EXERCISE AIM: The material below holds a span beginning at the line with "import Mathlib.FieldTheory.Normal.Closure" and ending at the line with "trunk GalRep, item C7)". Quote that span exactly, both ends included, and only that span.

THE RECORDS:

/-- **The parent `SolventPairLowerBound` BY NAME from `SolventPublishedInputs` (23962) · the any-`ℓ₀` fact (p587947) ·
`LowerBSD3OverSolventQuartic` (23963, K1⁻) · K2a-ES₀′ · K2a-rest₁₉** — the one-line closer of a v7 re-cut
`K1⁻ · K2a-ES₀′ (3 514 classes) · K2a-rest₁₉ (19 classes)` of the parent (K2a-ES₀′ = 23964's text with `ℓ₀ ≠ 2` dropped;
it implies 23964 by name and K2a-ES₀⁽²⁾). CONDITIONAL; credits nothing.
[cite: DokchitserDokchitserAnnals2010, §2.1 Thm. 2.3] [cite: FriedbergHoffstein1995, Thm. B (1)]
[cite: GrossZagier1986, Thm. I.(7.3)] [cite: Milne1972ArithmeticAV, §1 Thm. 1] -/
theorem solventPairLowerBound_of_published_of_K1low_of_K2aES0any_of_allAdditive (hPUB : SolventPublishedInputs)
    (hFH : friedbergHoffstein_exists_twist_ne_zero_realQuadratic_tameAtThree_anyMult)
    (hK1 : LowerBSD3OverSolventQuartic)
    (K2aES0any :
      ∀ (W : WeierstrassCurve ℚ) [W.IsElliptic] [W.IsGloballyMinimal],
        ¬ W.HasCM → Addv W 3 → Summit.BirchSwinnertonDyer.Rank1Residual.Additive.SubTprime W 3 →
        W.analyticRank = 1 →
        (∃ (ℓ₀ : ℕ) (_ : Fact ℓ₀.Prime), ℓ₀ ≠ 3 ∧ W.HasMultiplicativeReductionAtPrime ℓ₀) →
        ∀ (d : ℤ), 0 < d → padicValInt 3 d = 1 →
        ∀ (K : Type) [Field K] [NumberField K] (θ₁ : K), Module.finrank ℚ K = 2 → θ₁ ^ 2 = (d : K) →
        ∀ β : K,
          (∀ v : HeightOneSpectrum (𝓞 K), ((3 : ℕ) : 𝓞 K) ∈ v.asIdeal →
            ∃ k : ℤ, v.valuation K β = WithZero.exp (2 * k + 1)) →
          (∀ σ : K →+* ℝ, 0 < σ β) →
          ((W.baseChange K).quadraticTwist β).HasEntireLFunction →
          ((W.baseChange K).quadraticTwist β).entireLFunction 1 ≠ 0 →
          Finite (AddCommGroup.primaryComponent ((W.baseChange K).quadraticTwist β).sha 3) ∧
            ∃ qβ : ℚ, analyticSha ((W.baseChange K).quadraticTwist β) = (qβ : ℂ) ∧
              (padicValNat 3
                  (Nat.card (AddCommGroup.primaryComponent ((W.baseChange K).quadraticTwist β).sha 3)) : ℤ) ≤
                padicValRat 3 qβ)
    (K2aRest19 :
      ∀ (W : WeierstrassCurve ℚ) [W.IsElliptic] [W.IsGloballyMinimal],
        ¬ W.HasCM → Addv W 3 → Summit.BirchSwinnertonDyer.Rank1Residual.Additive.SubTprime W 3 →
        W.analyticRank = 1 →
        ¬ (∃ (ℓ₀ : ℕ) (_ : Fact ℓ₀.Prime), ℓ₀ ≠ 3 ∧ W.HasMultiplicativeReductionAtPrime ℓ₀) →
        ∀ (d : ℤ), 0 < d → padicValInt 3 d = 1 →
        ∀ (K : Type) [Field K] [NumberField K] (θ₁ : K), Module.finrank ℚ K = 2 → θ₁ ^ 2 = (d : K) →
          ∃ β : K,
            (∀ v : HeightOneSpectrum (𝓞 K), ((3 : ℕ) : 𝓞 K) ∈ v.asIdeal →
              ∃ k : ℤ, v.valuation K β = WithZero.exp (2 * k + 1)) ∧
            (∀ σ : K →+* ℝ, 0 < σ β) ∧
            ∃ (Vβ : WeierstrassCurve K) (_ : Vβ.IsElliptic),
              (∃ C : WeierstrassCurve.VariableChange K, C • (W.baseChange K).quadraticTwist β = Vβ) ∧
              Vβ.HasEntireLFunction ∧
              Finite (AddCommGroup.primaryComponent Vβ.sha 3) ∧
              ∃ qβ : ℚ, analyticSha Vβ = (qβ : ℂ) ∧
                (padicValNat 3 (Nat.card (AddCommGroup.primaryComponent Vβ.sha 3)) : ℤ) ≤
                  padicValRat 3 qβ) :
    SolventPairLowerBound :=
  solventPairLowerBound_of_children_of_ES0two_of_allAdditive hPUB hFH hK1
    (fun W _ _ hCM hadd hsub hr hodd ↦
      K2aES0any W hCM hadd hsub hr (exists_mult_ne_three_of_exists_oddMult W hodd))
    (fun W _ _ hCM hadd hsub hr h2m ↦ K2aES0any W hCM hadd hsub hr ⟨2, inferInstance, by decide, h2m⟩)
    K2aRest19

* * *

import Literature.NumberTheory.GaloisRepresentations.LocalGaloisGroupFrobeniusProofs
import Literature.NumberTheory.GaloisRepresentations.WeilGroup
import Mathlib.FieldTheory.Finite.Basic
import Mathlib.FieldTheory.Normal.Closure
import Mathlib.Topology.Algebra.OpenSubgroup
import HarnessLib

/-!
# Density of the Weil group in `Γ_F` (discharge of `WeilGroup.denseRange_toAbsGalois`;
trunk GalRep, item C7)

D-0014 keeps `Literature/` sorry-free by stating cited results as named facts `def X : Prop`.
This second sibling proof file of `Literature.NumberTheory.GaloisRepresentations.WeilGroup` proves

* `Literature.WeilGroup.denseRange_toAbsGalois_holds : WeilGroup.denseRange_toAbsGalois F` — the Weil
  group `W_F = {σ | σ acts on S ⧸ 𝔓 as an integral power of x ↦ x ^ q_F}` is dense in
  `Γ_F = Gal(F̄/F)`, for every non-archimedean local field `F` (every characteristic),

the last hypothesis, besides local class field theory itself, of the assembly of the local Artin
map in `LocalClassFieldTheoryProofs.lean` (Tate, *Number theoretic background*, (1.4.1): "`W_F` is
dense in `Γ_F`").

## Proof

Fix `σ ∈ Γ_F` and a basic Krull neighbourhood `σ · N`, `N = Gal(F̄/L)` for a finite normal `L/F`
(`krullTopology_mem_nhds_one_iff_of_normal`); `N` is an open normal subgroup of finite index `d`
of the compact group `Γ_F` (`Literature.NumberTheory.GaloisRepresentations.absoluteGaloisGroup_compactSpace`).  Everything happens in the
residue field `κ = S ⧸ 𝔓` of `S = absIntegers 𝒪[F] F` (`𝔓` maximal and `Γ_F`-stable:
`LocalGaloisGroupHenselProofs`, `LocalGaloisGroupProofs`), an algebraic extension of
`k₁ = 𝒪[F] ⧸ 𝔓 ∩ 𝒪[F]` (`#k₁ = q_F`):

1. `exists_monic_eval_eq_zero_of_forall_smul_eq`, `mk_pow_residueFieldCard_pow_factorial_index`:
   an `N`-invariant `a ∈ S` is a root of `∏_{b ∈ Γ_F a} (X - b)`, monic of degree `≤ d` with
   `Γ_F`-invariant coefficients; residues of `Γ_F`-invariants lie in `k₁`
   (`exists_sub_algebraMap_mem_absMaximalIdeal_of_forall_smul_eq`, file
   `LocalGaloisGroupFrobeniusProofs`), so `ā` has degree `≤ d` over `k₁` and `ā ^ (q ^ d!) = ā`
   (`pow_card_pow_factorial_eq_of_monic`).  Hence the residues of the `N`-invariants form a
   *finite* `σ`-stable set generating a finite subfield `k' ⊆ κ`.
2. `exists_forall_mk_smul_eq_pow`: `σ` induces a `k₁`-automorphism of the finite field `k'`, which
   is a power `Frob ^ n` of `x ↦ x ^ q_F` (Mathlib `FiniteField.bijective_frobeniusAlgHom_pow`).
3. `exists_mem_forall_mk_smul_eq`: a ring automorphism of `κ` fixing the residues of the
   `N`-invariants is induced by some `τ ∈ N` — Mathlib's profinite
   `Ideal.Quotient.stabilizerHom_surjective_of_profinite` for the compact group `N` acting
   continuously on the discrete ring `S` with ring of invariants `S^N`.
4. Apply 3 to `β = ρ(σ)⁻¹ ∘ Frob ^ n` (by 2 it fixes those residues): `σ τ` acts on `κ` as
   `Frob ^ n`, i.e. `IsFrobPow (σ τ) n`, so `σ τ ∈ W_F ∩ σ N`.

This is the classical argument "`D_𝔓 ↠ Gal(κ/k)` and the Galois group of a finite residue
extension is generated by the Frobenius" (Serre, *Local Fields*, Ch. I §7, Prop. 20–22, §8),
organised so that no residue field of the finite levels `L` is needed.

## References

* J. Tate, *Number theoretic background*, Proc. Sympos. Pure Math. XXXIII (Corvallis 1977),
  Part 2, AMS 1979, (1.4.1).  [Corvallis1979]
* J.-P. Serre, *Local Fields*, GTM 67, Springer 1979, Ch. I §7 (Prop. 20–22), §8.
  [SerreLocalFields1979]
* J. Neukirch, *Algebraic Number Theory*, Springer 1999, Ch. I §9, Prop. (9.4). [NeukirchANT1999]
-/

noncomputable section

==

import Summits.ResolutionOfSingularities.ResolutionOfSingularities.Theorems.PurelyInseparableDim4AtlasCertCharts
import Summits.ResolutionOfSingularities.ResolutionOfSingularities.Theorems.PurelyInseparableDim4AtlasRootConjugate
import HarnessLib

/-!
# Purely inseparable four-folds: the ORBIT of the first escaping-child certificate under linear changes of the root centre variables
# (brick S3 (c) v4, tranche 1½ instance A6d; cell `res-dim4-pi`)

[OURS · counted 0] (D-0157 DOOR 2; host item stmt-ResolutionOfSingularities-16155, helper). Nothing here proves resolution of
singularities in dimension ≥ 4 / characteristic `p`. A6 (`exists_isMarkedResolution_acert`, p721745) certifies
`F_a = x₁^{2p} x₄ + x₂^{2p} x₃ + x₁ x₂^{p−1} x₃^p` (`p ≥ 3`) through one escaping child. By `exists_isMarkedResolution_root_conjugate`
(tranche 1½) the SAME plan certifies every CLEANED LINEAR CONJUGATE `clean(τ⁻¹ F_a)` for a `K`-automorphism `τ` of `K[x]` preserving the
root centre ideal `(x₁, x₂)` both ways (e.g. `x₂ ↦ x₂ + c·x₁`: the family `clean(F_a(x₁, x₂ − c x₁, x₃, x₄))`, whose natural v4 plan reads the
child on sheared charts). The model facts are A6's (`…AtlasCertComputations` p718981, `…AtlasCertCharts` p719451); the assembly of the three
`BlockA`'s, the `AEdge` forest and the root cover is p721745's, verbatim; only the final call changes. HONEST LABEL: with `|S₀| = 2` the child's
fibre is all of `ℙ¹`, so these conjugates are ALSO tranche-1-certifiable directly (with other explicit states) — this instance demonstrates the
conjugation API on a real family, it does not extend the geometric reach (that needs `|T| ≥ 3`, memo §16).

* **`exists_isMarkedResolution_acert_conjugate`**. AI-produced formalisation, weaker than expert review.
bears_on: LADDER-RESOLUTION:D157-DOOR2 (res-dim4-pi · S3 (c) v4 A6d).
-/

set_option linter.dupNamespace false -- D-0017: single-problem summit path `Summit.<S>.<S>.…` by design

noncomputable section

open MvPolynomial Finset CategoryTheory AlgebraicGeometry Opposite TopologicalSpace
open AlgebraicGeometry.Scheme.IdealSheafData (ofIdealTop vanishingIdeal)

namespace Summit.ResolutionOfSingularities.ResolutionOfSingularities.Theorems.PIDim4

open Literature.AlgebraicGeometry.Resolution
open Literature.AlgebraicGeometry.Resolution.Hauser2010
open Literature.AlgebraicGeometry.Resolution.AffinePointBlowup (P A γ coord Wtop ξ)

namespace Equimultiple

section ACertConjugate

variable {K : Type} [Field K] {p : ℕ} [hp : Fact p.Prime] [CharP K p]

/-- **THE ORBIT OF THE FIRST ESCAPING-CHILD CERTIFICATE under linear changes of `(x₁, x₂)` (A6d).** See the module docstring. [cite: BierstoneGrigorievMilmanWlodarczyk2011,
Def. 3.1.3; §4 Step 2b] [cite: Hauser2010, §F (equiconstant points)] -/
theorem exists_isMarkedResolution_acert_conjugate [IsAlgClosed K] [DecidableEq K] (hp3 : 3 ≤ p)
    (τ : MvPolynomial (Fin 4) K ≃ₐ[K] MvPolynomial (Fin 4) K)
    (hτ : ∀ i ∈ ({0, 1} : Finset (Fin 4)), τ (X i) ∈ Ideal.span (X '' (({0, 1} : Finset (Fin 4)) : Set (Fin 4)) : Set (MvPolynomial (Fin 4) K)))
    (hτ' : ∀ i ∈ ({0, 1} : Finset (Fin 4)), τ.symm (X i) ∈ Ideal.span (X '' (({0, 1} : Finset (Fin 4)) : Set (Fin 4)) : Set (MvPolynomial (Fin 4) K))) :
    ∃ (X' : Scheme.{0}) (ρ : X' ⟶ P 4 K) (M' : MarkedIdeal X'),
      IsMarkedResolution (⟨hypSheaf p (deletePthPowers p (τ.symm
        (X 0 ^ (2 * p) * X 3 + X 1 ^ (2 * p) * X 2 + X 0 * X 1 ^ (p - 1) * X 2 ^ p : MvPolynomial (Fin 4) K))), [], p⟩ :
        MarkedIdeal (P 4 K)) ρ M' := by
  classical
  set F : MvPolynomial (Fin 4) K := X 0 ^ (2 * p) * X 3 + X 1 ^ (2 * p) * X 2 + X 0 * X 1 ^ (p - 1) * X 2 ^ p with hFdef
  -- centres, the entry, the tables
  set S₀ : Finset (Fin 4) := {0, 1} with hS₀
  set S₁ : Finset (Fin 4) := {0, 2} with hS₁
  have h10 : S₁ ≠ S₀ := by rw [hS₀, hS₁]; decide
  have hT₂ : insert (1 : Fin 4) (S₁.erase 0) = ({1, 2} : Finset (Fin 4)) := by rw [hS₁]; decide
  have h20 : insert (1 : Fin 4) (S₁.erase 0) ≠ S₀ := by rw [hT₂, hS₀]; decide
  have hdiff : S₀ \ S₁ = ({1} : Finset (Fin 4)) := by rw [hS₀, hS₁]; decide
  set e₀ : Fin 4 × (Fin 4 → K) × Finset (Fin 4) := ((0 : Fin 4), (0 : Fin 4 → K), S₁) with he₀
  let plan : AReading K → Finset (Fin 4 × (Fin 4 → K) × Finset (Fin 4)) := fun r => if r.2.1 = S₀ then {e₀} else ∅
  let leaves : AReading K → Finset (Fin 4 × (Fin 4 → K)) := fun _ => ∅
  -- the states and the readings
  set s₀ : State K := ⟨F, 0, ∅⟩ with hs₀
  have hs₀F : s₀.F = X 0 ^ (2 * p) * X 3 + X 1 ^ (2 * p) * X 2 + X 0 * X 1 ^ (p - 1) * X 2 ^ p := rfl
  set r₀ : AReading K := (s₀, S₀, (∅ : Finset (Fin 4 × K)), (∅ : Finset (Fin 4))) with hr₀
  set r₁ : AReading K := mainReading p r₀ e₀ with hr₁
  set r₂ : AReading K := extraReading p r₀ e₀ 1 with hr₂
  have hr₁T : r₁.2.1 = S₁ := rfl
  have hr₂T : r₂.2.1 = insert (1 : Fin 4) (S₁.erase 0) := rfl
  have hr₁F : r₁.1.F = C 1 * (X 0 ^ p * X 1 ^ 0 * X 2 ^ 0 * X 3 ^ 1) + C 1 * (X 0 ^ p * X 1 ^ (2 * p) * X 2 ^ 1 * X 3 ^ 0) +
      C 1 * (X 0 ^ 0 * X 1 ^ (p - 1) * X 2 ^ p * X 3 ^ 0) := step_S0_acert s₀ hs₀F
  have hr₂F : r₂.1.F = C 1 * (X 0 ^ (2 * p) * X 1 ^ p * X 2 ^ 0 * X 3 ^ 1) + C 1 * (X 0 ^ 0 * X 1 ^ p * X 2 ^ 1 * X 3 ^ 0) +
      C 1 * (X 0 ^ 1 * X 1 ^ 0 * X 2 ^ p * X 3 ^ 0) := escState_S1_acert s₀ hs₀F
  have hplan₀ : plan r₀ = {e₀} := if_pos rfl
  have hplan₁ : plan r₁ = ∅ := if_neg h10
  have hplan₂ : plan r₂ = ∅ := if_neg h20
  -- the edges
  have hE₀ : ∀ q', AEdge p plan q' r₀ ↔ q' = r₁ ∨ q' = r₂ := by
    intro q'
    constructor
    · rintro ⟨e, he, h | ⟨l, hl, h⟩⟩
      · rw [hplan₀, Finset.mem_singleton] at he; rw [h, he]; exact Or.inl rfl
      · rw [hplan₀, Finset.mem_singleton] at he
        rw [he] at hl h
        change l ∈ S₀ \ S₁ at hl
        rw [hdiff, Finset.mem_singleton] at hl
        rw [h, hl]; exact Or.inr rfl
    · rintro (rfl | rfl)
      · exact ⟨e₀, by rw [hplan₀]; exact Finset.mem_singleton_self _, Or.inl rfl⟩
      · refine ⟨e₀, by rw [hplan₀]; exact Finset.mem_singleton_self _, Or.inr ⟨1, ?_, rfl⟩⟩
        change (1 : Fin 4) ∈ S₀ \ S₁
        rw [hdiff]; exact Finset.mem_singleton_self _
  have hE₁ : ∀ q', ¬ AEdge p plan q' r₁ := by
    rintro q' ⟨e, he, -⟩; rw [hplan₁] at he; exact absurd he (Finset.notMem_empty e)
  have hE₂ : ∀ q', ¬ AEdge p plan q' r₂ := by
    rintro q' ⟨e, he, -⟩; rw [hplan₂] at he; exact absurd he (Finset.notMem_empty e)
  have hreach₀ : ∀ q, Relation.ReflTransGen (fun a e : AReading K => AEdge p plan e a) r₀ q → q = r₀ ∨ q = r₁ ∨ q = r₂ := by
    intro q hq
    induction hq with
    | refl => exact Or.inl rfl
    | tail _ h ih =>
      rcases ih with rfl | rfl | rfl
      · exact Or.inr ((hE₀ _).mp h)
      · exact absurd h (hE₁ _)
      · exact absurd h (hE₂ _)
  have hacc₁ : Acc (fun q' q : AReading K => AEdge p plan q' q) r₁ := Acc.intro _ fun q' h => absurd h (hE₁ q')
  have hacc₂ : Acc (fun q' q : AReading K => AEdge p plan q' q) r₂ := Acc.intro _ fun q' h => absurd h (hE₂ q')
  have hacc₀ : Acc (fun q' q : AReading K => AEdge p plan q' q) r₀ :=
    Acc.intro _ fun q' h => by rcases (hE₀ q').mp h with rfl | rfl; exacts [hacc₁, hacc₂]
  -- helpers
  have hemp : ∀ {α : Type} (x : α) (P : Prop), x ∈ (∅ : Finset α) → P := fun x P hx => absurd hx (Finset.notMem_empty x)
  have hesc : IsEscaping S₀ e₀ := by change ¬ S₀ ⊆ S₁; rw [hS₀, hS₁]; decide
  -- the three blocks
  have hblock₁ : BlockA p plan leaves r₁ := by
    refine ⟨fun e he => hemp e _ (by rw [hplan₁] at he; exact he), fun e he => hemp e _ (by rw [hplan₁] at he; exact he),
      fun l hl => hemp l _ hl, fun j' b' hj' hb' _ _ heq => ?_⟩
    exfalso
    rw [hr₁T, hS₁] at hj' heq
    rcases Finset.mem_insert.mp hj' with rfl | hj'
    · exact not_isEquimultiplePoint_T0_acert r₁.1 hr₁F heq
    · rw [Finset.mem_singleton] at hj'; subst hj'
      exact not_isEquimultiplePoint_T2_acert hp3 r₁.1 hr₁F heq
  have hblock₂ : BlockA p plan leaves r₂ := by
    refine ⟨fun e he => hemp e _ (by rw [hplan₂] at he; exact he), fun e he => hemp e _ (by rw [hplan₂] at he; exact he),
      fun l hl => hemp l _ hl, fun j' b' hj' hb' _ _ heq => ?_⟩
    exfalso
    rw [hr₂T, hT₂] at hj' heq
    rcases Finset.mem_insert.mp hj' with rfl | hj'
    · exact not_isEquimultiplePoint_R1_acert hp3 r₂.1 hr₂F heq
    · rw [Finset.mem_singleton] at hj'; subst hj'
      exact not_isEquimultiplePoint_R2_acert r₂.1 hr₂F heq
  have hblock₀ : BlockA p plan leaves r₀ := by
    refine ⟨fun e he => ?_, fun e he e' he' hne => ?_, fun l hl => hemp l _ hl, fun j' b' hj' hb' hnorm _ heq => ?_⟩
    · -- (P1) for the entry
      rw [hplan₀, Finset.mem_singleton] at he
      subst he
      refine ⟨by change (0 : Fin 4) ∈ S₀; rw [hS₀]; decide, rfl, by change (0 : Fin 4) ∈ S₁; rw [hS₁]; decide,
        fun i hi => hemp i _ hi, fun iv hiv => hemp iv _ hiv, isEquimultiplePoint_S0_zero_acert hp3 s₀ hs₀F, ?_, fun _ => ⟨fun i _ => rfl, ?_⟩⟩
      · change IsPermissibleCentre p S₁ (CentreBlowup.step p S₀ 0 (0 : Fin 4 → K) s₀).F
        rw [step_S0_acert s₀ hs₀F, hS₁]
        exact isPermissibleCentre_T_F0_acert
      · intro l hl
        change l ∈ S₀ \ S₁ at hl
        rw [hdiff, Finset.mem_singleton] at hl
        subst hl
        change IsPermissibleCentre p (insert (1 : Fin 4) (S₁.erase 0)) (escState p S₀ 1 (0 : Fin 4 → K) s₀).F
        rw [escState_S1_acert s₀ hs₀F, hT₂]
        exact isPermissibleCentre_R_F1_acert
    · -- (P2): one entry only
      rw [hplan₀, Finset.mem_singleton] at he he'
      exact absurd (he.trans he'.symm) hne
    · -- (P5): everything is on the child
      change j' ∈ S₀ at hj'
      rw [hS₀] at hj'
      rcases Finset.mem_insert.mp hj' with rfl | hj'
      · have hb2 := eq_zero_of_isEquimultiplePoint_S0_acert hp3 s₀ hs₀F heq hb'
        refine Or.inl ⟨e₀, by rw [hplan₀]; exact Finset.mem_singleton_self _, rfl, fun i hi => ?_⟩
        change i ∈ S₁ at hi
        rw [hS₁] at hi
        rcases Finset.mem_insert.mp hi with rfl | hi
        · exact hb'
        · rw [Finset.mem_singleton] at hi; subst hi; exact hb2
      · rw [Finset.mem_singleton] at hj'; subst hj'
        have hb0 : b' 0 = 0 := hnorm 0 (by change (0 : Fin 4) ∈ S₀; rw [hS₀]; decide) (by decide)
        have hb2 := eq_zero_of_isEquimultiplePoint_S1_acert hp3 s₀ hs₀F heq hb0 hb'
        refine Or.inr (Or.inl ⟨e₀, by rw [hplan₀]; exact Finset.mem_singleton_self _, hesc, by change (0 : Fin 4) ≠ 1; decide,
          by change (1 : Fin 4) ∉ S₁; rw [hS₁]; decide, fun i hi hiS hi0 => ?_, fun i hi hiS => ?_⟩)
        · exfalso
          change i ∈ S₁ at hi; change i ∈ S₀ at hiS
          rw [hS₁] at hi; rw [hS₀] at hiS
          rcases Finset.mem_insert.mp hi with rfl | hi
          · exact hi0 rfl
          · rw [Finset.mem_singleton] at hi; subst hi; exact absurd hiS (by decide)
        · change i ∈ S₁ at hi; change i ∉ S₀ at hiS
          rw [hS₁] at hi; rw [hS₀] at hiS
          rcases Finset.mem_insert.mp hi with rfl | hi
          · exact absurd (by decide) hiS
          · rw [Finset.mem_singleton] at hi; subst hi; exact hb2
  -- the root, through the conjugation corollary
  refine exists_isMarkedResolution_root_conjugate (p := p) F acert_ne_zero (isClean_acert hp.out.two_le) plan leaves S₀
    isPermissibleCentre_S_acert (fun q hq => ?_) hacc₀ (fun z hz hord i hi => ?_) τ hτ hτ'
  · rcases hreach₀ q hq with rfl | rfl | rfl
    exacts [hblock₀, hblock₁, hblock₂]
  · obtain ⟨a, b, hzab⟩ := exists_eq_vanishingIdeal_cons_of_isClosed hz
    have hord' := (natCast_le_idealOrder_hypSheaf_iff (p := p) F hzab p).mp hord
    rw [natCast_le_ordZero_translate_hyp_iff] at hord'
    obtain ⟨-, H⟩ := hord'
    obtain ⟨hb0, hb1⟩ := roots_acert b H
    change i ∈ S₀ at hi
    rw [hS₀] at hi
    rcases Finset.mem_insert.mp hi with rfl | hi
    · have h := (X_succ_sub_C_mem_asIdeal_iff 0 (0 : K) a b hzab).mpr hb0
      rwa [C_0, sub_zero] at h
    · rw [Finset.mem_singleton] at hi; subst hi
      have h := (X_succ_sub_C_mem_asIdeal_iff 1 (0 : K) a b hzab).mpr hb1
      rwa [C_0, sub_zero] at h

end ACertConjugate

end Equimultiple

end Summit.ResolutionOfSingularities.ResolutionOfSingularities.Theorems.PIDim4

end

EXPECTED ANSWER:
import Mathlib.FieldTheory.Normal.Closure
import Mathlib.Topology.Algebra.OpenSubgroup
import HarnessLib

/-!
# Density of the Weil group in `Γ_F` (discharge of `WeilGroup.denseRange_toAbsGalois`;
trunk GalRep, item C7)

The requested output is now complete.